[Data supplied Boundary: Start]
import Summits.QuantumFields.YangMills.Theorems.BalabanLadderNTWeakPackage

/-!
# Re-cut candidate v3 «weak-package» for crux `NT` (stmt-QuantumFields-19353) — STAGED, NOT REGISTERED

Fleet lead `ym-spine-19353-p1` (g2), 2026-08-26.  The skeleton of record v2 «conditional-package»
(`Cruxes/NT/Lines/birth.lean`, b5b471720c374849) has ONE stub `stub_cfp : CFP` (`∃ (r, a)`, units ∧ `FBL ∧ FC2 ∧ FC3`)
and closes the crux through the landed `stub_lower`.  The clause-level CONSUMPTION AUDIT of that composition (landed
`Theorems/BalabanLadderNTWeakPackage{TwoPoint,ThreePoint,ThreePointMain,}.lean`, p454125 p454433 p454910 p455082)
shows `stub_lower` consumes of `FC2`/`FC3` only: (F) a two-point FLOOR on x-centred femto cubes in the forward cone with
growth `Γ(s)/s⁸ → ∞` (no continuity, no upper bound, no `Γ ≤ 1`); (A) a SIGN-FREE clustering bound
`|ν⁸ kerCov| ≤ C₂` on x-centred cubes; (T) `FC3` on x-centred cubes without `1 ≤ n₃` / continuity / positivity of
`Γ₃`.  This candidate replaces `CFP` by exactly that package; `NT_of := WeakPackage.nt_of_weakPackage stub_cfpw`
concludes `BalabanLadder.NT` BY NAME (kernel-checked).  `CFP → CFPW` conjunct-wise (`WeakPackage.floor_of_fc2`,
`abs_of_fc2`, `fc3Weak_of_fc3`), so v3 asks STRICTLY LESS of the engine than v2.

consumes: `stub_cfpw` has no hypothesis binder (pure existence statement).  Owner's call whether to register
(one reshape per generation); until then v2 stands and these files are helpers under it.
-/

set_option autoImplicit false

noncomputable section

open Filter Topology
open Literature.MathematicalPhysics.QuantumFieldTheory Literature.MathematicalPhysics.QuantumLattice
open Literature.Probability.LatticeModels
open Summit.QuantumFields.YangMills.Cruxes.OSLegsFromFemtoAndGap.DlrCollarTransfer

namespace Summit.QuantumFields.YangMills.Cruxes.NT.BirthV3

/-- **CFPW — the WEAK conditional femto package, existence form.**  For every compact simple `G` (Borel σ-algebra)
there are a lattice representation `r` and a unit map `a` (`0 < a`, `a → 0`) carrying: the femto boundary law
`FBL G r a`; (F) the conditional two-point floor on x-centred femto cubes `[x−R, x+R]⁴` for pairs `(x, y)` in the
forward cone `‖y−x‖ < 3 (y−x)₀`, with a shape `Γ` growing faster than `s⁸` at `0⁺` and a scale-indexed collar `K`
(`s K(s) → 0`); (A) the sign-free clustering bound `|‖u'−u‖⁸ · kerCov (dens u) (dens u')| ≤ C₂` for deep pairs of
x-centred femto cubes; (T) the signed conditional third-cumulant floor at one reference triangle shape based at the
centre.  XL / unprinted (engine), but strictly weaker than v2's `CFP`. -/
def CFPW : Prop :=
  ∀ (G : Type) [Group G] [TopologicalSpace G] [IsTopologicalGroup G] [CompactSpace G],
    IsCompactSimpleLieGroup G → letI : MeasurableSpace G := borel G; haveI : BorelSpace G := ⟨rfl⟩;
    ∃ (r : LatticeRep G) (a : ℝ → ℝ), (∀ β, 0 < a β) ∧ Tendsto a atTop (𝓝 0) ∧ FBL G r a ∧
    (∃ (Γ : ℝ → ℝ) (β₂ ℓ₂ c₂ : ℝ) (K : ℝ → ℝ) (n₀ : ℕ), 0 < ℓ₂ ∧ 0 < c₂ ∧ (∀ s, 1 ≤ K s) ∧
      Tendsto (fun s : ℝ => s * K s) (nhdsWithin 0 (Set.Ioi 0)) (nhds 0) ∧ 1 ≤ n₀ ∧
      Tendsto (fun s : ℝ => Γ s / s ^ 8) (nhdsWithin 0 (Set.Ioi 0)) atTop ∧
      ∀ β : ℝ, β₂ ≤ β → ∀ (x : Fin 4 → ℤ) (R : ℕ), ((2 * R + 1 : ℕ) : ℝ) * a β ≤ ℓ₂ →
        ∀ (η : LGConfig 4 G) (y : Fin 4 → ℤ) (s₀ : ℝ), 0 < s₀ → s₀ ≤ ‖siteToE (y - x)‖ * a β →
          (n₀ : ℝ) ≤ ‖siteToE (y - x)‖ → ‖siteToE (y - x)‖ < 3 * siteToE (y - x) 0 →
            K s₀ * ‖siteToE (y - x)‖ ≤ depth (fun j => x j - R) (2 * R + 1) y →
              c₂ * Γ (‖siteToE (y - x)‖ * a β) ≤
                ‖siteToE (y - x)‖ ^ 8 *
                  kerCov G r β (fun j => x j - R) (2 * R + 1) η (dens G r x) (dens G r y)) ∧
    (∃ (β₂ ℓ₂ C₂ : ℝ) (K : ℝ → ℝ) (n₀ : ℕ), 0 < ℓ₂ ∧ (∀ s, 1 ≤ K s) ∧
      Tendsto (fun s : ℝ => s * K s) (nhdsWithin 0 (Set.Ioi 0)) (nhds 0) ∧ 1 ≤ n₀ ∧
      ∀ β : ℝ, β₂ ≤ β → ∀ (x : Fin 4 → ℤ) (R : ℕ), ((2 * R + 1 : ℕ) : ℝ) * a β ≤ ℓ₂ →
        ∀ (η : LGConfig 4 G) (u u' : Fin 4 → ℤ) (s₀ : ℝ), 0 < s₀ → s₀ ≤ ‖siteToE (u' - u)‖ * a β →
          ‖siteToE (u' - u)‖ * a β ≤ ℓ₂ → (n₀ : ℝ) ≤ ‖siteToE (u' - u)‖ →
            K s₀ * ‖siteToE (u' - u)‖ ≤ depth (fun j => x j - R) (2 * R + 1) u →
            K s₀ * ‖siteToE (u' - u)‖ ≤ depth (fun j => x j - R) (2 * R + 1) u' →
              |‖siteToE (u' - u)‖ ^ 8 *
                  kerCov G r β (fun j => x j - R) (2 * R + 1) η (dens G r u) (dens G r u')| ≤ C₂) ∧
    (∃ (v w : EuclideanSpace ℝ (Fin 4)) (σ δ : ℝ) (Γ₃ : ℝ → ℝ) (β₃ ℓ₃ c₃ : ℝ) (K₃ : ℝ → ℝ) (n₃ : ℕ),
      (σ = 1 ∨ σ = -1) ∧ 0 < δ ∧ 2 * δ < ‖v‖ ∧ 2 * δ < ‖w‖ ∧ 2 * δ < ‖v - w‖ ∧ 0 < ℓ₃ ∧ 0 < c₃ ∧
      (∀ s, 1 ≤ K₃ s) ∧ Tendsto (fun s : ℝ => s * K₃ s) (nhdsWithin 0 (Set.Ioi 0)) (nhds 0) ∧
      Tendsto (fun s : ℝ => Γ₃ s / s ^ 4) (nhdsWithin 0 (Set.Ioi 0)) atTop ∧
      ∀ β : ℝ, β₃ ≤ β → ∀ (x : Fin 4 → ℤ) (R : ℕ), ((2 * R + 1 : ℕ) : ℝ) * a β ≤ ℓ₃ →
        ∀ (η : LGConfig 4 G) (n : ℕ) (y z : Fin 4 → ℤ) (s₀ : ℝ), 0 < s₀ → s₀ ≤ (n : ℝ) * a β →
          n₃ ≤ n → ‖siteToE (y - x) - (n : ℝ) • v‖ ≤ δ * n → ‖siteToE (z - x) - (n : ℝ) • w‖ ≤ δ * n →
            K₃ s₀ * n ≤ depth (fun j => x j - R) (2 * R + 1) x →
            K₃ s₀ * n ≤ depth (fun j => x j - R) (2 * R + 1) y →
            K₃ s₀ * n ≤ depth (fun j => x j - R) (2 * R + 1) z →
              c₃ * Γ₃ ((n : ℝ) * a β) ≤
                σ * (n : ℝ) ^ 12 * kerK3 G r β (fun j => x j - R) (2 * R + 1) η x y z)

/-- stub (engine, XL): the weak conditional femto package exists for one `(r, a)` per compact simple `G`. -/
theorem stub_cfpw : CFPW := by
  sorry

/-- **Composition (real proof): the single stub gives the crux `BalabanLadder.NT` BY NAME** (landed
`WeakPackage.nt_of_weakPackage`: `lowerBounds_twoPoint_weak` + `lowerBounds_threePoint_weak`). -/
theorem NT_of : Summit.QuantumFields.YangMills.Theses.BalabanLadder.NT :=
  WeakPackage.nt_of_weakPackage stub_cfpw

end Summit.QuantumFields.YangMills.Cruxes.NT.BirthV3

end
[Data supplied Boundary: End]
-- Problem to solve --
Repeat the entries above exactly, beginning at their first line and ending with the line that contains "BY NAME (kernel-checked).", with nothing added.

-- Task response --
import Summits.QuantumFields.YangMills.Theorems.BalabanLadderNTWeakPackage

/-!
# Re-cut candidate v3 «weak-package» for crux `NT` (stmt-QuantumFields-19353) — STAGED, NOT REGISTERED

Fleet lead `ym-spine-19353-p1` (g2), 2026-08-26.  The skeleton of record v2 «conditional-package»
(`Cruxes/NT/Lines/birth.lean`, b5b471720c374849) has ONE stub `stub_cfp : CFP` (`∃ (r, a)`, units ∧ `FBL ∧ FC2 ∧ FC3`)
and closes the crux through the landed `stub_lower`.  The clause-level CONSUMPTION AUDIT of that composition (landed
`Theorems/BalabanLadderNTWeakPackage{TwoPoint,ThreePoint,ThreePointMain,}.lean`, p454125 p454433 p454910 p455082)
shows `stub_lower` consumes of `FC2`/`FC3` only: (F) a two-point FLOOR on x-centred femto cubes in the forward cone with
growth `Γ(s)/s⁸ → ∞` (no continuity, no upper bound, no `Γ ≤ 1`); (A) a SIGN-FREE clustering bound
`|ν⁸ kerCov| ≤ C₂` on x-centred cubes; (T) `FC3` on x-centred cubes without `1 ≤ n₃` / continuity / positivity of
`Γ₃`.  This candidate replaces `CFP` by exactly that package; `NT_of := WeakPackage.nt_of_weakPackage stub_cfpw`
concludes `BalabanLadder.NT` BY NAME (kernel-checked).  `CFP → CFPW` conjunct-wise (`WeakPackage.floor_of_fc2`,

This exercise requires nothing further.